(Records from a data source)

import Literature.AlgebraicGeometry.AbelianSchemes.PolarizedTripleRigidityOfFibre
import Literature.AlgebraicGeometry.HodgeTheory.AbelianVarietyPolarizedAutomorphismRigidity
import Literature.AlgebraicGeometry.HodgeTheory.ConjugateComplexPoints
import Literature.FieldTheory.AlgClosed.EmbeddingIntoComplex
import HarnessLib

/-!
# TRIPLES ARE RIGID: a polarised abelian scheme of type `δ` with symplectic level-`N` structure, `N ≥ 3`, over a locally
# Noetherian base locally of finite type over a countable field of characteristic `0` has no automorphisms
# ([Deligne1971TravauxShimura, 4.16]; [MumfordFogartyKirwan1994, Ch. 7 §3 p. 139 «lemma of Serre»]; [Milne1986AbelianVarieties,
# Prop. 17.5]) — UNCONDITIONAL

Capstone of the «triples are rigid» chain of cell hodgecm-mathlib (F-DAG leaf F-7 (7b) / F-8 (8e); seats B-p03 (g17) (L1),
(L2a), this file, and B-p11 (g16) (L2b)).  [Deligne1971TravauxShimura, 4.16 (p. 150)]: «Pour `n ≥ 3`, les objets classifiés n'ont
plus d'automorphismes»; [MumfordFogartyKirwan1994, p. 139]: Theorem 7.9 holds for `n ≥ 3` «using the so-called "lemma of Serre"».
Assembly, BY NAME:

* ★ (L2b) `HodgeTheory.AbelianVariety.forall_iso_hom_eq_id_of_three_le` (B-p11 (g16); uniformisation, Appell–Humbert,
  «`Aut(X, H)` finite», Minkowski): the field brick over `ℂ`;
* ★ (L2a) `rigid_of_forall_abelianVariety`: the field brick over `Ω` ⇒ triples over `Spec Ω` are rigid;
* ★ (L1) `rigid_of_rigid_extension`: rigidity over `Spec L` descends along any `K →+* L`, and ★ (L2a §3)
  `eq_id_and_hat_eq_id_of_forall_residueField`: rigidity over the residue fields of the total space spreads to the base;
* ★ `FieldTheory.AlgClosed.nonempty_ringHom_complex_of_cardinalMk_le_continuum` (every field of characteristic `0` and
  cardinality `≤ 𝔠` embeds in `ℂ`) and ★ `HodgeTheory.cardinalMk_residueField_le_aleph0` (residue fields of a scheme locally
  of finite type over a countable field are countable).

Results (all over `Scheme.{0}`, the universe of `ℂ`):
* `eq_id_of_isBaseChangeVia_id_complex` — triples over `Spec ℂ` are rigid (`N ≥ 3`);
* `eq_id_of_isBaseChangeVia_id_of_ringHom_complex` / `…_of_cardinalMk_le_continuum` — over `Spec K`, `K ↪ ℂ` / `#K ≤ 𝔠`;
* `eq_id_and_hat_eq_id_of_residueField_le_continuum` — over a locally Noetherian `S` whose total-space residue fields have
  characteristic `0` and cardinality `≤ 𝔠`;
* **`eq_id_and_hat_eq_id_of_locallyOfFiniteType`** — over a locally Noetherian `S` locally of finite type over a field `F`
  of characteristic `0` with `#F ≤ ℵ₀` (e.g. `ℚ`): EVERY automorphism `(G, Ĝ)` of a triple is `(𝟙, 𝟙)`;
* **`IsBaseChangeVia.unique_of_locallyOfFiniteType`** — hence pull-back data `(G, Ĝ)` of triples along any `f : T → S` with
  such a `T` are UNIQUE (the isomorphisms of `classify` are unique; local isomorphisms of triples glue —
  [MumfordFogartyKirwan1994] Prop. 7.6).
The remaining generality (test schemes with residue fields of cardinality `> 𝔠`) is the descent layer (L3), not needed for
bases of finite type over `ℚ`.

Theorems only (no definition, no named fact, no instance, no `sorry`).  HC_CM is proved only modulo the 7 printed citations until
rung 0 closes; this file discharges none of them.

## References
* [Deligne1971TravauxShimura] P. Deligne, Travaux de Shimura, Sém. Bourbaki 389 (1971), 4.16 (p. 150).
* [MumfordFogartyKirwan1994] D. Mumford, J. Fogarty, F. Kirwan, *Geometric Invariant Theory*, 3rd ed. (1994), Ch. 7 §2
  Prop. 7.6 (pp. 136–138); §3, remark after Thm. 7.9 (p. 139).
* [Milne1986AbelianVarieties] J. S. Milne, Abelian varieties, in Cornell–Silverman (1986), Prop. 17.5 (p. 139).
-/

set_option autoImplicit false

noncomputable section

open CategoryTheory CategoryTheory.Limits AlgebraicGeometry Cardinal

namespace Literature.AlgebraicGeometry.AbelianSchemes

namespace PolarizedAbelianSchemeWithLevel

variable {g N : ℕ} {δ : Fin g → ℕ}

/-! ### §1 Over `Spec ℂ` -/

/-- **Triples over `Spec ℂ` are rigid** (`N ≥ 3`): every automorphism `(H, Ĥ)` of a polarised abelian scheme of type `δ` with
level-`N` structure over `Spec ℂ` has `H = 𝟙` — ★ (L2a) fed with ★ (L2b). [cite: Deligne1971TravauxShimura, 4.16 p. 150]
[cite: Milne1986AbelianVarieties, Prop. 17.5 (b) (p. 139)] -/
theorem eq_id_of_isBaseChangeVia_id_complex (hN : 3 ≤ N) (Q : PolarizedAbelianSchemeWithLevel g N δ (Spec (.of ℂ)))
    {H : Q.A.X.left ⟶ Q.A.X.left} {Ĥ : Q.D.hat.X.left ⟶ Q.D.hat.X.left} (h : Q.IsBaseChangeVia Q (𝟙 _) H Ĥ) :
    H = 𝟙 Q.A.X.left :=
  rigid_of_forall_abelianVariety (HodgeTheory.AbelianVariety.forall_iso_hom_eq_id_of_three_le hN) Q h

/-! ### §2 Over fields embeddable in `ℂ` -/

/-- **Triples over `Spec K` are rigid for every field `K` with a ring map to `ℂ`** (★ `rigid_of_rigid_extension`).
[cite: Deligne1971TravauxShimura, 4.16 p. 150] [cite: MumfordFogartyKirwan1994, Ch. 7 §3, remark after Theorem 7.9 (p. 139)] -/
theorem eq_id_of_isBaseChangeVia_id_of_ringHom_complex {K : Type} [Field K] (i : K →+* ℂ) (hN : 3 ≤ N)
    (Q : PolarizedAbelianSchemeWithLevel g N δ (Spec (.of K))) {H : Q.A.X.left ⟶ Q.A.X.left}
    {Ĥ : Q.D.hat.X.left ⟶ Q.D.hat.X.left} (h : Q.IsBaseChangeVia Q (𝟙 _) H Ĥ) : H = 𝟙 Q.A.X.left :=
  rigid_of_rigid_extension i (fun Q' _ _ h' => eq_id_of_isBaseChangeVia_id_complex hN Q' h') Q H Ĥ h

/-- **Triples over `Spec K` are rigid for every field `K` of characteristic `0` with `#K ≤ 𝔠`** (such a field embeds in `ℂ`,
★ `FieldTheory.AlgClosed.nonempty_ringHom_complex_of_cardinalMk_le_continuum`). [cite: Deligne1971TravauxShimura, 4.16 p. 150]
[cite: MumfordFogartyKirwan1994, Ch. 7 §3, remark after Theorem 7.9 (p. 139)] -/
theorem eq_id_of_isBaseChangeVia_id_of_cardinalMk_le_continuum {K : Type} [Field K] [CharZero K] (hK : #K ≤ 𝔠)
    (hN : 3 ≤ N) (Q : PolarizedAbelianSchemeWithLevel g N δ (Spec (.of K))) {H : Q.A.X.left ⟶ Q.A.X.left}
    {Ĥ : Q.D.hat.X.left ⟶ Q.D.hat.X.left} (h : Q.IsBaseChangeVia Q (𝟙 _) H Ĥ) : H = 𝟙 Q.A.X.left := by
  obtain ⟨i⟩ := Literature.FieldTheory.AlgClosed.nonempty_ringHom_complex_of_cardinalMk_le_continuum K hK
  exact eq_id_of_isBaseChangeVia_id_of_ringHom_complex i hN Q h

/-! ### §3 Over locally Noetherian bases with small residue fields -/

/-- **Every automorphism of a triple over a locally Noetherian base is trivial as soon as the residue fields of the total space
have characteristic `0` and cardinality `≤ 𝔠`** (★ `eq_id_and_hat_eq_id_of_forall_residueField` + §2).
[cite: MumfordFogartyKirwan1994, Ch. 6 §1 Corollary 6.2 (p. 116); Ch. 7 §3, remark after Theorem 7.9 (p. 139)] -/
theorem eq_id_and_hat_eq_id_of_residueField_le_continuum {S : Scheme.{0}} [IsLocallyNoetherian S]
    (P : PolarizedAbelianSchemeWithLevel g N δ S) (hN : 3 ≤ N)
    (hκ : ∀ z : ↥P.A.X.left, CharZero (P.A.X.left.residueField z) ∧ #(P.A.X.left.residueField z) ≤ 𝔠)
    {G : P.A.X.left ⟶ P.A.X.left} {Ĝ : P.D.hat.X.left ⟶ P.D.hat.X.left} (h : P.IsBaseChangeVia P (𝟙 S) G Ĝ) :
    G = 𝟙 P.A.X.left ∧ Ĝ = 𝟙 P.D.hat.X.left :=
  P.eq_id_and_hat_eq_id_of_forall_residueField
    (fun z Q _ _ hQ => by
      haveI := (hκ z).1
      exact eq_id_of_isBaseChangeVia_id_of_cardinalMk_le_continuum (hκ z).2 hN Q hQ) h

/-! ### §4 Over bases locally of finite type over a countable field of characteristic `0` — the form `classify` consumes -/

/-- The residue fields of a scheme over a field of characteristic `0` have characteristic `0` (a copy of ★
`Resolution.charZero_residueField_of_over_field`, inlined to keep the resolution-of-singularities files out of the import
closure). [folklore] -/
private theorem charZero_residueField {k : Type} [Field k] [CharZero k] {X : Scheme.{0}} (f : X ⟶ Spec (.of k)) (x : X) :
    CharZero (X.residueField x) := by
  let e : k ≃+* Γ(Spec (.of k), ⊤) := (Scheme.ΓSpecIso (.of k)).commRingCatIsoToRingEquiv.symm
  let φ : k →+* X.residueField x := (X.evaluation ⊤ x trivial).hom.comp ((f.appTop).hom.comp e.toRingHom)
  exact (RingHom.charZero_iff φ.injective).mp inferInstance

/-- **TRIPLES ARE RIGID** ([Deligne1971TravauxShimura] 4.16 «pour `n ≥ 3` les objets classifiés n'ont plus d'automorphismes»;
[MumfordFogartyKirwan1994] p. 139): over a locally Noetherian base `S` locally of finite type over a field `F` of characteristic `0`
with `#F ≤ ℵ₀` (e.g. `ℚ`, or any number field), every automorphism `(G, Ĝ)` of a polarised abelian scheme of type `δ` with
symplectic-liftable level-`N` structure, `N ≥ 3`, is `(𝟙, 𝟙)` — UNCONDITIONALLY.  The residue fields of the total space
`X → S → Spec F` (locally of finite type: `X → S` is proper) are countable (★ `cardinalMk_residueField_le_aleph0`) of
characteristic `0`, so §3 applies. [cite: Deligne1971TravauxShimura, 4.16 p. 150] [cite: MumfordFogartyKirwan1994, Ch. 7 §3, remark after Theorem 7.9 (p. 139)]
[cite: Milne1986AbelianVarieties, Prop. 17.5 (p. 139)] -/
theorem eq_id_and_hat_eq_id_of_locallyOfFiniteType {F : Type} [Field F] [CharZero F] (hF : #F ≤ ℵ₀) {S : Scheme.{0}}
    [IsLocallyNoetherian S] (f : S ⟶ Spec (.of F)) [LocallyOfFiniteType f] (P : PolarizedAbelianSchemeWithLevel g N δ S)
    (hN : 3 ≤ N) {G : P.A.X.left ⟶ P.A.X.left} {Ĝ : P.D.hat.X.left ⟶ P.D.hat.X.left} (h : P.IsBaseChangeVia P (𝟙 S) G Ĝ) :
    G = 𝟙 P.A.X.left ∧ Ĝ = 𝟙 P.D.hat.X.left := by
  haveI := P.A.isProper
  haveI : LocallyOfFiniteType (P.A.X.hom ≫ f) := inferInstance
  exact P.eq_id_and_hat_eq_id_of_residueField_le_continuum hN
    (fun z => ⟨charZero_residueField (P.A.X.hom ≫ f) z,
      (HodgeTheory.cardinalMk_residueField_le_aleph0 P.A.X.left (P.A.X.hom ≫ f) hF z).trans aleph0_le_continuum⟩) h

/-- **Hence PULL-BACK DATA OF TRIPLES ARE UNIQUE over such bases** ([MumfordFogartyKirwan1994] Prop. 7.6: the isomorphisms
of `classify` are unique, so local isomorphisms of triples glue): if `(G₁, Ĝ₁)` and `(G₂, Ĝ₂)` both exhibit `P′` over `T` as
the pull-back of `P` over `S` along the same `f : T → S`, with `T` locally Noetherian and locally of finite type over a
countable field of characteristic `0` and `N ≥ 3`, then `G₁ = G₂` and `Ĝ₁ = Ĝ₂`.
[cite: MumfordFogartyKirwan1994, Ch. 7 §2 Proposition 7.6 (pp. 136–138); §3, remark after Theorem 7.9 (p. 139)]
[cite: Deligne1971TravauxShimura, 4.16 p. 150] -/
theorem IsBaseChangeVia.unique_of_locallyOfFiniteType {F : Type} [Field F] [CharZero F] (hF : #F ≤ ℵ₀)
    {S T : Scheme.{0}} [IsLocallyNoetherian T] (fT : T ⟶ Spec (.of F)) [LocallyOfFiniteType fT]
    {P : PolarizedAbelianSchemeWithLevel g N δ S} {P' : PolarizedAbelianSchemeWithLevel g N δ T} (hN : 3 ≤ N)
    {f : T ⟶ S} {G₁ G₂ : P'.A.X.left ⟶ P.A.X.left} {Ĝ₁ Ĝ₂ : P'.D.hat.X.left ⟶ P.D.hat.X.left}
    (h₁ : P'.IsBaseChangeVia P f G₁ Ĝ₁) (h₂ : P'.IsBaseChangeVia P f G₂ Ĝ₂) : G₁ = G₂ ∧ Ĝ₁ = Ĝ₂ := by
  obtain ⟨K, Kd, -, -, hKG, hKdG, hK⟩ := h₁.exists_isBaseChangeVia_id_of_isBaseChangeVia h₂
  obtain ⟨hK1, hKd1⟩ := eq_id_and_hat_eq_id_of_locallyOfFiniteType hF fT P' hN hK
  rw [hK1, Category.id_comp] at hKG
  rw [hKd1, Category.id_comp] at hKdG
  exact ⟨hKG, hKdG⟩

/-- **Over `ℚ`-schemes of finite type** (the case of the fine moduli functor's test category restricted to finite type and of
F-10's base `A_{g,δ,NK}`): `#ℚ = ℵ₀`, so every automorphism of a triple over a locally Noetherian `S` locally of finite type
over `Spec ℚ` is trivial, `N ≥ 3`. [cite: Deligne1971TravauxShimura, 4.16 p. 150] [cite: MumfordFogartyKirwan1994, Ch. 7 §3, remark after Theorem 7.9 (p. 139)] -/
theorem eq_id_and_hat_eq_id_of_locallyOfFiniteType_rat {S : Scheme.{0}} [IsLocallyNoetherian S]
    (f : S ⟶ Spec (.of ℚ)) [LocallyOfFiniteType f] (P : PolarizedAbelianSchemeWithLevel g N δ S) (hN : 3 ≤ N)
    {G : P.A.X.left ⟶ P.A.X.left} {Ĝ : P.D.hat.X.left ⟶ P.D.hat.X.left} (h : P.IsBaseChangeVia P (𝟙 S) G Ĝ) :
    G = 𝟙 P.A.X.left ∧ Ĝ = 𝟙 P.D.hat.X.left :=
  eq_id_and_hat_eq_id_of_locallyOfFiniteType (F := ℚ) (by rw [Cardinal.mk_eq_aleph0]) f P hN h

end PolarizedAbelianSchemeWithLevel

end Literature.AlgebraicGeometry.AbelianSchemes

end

- Exercise requirements:
Going through the data above, count each line that contains "IsLocallyNoetherian" and give only that figure.

- Exercise answer:
4